»»

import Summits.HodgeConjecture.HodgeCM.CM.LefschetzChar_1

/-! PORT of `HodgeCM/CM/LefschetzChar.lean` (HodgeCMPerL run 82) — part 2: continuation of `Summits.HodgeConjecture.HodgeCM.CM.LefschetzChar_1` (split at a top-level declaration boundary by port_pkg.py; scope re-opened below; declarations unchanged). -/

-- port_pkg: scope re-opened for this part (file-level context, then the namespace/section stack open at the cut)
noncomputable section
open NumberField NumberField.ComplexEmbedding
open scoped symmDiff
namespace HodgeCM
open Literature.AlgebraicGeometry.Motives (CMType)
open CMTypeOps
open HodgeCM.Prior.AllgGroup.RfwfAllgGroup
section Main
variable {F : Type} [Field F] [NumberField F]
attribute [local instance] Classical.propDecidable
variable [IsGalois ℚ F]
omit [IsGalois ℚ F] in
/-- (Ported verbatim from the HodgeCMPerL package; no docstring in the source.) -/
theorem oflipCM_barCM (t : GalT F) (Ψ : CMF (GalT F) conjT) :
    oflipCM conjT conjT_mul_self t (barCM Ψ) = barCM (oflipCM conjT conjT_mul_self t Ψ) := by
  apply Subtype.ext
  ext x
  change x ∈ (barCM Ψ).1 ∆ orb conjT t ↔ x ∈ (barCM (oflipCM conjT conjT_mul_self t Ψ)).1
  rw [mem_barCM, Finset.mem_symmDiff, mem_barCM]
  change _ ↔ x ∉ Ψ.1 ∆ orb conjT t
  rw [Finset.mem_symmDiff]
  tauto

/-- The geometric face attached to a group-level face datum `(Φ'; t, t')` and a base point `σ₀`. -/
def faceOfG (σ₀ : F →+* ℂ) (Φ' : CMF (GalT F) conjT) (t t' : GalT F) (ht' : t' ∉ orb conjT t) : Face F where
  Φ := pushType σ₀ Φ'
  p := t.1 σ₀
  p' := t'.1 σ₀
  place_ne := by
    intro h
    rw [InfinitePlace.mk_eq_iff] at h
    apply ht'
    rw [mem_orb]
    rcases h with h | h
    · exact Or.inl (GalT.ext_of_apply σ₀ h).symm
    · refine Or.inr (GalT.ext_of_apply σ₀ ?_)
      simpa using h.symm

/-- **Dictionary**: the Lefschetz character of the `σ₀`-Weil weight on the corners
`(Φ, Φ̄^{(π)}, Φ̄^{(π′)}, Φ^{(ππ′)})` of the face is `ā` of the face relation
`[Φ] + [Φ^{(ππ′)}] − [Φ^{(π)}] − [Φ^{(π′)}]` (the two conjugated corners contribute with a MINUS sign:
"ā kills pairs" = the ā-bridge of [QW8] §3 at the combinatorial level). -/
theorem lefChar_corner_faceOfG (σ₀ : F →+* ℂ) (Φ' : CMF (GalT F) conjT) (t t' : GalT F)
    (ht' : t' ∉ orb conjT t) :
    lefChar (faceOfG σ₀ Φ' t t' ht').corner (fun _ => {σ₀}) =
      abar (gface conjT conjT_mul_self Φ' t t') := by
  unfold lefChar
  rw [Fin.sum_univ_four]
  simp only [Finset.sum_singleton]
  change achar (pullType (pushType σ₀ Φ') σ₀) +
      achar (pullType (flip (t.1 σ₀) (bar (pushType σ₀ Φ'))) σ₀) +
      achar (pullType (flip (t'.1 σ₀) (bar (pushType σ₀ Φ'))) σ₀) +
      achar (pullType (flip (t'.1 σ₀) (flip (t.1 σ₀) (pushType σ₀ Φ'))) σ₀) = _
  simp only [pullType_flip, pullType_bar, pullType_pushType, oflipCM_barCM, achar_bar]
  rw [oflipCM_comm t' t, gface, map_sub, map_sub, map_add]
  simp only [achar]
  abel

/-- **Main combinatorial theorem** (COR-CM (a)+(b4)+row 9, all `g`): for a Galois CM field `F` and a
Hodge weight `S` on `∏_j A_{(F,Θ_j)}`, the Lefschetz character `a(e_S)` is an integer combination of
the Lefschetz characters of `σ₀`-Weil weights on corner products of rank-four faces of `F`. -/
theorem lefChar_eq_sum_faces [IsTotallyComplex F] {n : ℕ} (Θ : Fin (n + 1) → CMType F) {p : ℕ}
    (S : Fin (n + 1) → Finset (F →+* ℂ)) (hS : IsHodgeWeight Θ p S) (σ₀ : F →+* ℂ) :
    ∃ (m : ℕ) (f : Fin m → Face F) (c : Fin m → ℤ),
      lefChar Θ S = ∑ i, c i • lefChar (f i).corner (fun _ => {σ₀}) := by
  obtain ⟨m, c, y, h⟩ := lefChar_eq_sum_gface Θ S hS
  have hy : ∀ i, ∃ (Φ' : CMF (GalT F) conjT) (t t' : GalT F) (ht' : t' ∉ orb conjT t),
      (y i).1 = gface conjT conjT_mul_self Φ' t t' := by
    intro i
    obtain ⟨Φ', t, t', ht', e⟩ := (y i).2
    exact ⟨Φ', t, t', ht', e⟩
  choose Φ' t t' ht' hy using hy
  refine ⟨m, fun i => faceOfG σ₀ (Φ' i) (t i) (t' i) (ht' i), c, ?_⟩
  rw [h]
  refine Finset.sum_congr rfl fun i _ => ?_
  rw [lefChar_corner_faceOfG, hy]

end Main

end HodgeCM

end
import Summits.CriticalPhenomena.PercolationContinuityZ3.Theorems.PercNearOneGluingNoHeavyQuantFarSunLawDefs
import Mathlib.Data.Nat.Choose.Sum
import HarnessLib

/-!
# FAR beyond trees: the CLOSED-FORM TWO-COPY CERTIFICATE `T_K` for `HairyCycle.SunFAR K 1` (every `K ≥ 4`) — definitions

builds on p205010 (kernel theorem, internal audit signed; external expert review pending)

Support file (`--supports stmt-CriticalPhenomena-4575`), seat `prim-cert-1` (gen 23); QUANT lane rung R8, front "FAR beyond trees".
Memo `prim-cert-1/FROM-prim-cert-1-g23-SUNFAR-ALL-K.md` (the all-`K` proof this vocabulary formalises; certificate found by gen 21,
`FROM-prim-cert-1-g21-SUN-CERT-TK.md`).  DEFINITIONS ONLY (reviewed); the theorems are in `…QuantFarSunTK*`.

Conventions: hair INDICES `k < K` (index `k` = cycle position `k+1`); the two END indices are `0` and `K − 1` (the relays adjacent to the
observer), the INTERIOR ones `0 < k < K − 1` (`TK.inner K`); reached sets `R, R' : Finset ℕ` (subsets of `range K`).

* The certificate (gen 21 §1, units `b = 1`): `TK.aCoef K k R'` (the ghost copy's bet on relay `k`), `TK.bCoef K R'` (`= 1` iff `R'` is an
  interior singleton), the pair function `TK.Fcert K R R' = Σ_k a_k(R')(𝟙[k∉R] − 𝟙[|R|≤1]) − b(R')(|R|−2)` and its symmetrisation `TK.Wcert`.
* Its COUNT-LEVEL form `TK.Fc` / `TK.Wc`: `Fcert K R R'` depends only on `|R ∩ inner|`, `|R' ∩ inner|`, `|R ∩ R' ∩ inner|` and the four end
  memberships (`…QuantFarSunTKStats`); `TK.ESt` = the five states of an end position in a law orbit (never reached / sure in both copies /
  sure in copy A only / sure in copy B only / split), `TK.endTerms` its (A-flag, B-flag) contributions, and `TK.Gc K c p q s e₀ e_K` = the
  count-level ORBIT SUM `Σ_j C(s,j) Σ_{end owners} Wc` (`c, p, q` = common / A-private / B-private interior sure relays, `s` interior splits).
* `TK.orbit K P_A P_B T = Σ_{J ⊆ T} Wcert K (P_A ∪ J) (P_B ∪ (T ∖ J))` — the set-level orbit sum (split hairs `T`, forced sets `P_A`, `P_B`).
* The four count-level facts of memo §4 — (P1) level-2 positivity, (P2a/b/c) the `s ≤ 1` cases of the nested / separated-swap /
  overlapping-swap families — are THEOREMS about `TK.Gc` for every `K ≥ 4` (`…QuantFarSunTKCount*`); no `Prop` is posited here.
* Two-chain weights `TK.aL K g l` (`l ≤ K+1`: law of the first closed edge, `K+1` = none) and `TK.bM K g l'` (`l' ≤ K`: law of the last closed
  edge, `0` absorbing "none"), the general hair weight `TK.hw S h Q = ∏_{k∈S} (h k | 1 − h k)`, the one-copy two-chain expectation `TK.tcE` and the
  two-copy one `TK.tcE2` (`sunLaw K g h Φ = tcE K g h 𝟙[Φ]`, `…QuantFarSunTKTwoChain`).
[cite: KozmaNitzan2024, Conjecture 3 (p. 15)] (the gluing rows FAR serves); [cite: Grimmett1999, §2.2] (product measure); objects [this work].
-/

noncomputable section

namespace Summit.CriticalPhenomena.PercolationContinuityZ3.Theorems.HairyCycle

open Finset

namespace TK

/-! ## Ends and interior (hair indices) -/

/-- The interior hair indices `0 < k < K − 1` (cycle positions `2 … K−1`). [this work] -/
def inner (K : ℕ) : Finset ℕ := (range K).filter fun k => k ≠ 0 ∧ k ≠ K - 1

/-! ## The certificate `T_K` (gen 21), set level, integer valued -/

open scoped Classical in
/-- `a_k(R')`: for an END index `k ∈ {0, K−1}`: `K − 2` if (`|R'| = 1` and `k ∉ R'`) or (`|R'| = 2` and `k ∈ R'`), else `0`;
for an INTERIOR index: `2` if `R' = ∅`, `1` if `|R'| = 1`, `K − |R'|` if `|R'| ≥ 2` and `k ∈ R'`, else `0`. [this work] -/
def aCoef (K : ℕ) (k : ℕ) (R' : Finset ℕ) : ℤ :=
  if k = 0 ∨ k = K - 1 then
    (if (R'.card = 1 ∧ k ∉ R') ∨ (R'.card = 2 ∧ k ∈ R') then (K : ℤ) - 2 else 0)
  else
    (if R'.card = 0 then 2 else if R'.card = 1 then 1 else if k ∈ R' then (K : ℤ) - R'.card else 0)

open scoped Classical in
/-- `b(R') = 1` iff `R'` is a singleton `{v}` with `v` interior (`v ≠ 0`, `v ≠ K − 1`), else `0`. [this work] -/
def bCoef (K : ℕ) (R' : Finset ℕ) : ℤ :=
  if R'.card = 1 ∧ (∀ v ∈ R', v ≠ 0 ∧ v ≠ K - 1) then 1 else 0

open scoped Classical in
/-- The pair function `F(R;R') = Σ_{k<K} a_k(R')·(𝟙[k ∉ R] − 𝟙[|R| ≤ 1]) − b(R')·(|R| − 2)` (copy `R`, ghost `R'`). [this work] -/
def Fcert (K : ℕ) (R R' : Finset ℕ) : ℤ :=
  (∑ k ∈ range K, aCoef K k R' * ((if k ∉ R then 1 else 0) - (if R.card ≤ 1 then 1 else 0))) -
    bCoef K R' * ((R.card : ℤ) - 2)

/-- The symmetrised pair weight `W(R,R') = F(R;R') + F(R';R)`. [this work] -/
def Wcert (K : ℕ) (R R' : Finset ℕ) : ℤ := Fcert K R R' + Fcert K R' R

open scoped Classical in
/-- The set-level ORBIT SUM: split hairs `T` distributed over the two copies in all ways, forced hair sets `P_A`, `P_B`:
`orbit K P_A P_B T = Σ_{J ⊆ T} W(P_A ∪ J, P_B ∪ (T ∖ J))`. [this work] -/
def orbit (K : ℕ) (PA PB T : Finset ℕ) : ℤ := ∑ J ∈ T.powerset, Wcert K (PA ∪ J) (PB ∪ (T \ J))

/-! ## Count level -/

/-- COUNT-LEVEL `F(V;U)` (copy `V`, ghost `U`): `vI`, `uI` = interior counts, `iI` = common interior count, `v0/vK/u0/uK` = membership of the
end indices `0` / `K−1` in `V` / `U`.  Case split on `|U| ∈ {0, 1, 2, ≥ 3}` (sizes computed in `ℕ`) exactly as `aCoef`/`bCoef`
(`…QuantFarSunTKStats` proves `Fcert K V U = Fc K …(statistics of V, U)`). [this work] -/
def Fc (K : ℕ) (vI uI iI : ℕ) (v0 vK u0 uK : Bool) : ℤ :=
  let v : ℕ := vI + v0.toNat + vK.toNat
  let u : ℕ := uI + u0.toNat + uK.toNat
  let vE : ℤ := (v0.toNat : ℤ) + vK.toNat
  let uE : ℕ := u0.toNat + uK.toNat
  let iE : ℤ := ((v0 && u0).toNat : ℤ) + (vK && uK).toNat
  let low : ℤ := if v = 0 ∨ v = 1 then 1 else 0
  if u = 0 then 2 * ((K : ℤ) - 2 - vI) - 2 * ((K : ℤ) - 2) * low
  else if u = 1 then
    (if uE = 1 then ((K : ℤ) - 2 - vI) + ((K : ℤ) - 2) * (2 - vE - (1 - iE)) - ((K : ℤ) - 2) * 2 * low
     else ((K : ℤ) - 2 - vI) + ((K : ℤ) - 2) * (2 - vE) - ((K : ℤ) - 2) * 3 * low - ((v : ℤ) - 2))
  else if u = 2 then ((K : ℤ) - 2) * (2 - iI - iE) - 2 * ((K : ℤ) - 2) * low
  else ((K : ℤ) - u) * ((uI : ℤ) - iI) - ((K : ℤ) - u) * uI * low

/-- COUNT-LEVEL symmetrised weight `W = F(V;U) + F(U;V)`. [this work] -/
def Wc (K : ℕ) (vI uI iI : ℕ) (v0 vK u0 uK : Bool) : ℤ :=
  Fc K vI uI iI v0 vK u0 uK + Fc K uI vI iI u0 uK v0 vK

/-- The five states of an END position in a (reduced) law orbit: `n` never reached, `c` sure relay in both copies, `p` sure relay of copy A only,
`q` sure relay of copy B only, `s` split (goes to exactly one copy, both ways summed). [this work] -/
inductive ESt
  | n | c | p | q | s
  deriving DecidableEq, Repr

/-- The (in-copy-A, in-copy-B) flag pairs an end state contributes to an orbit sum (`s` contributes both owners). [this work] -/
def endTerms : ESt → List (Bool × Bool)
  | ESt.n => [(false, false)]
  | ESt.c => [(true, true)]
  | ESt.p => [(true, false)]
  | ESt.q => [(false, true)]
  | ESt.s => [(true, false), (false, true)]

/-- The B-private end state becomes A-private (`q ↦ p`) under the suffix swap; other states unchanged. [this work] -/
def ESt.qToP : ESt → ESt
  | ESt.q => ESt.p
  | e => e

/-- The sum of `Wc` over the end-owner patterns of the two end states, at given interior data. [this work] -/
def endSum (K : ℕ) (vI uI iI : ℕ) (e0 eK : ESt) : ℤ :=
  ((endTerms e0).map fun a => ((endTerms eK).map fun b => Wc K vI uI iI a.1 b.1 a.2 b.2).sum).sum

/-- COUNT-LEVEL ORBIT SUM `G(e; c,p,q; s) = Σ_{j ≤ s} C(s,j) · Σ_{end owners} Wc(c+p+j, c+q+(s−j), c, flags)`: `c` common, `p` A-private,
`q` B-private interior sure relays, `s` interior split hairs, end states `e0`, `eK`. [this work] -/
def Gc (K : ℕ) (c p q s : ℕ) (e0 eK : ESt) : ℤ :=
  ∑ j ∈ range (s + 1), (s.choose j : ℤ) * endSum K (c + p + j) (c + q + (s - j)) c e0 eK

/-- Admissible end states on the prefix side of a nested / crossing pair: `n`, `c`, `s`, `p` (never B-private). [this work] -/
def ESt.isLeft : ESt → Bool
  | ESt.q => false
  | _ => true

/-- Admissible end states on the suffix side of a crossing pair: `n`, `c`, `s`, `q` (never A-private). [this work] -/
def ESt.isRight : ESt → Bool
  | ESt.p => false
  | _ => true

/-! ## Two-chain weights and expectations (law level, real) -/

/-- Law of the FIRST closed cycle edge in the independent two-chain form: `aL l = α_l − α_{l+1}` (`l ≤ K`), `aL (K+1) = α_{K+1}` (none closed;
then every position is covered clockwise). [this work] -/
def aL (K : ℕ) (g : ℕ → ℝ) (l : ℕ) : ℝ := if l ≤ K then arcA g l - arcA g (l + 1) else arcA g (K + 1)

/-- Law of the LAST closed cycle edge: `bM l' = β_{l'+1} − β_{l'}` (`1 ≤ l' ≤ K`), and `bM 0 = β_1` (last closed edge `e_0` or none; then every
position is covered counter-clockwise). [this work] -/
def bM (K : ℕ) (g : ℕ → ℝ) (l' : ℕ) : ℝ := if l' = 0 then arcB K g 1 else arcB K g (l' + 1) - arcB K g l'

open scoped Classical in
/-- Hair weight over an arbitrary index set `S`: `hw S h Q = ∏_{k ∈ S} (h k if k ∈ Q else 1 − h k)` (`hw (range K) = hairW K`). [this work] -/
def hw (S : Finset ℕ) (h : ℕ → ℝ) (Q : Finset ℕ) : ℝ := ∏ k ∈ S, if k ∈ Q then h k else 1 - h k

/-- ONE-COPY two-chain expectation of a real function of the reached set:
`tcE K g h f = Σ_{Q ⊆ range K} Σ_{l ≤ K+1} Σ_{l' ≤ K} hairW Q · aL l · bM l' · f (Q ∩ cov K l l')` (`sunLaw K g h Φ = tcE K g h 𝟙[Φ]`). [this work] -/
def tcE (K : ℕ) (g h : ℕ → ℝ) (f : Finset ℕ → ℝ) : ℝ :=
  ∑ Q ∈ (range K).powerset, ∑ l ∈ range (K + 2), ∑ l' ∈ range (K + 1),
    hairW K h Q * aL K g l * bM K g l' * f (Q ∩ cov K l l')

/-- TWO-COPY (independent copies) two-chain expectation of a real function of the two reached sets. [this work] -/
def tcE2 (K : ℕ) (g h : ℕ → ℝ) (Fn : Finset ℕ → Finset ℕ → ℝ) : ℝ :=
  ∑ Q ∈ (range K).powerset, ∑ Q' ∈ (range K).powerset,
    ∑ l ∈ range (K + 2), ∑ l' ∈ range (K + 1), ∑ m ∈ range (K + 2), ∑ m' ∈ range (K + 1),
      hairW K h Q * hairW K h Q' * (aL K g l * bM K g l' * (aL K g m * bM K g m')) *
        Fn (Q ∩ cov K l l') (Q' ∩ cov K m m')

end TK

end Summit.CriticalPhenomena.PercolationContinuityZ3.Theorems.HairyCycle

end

««

§ **What needs to be done**: Every line in the material above that has the word "symmetrised" should be copied.

§ **Task output**:
/-- The symmetrised pair weight `W(R,R') = F(R;R') + F(R';R)`. [this work] -/
/-- COUNT-LEVEL symmetrised weight `W = F(V;U) + F(U;V)`. [this work] -/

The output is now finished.